Your goal | Retrieve all lines below that have the string "alone".

[Opening Material shown section]

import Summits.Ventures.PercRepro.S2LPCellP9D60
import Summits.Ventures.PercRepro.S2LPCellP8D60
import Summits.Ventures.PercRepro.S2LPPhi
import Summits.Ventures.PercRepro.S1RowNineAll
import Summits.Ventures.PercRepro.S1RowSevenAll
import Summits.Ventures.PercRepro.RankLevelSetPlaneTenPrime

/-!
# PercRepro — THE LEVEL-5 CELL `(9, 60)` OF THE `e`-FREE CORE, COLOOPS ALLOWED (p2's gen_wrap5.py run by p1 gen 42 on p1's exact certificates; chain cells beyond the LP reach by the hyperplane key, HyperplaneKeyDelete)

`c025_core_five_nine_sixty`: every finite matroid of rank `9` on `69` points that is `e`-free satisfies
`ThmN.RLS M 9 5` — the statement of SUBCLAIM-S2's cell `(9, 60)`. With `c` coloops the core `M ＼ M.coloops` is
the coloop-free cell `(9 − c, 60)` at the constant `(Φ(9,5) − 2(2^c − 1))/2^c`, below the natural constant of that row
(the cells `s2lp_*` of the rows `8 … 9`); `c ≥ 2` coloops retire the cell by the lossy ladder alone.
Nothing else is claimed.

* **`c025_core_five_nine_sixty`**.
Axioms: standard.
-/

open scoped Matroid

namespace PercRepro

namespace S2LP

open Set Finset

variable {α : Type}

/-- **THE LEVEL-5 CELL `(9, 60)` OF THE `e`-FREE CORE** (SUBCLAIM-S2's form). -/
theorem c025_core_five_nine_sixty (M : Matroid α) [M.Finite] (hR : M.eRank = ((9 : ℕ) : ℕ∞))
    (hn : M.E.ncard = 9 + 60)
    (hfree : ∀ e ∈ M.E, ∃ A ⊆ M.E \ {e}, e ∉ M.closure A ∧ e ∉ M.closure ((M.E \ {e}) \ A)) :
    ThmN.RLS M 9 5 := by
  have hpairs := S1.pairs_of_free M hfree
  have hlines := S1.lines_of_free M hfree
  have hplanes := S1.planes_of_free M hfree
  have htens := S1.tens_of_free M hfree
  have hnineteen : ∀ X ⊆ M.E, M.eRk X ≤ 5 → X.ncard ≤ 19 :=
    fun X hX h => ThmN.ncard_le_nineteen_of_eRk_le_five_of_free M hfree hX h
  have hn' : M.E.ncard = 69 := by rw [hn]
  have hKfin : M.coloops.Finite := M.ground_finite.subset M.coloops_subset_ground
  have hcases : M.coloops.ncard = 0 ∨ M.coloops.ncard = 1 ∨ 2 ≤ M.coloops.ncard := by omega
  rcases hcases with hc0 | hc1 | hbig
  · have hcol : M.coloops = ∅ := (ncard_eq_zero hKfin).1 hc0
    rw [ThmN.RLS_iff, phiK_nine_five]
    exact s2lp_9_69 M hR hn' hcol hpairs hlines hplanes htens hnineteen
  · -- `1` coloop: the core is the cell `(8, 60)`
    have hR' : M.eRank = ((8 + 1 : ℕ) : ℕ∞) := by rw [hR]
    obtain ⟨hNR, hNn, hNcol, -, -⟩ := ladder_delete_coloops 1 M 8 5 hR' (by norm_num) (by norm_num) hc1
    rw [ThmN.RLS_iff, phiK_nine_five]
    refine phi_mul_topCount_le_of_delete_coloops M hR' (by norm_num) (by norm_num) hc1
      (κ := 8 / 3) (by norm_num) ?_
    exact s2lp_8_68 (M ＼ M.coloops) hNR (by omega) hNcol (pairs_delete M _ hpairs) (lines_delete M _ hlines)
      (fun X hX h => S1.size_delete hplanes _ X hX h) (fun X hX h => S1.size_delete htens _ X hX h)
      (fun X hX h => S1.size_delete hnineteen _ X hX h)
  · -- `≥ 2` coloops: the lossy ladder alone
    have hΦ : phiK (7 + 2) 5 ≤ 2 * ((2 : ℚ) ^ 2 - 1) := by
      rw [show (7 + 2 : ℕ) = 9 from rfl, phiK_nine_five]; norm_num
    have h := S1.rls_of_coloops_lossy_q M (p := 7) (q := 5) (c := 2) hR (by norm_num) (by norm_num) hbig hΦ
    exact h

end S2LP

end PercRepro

[Closing Material shown section]

Answer to this problem |
(the cells `s2lp_*` of the rows `8 … 9`); `c ≥ 2` coloops retire the cell by the lossy ladder alone.
  · -- `≥ 2` coloops: the lossy ladder alone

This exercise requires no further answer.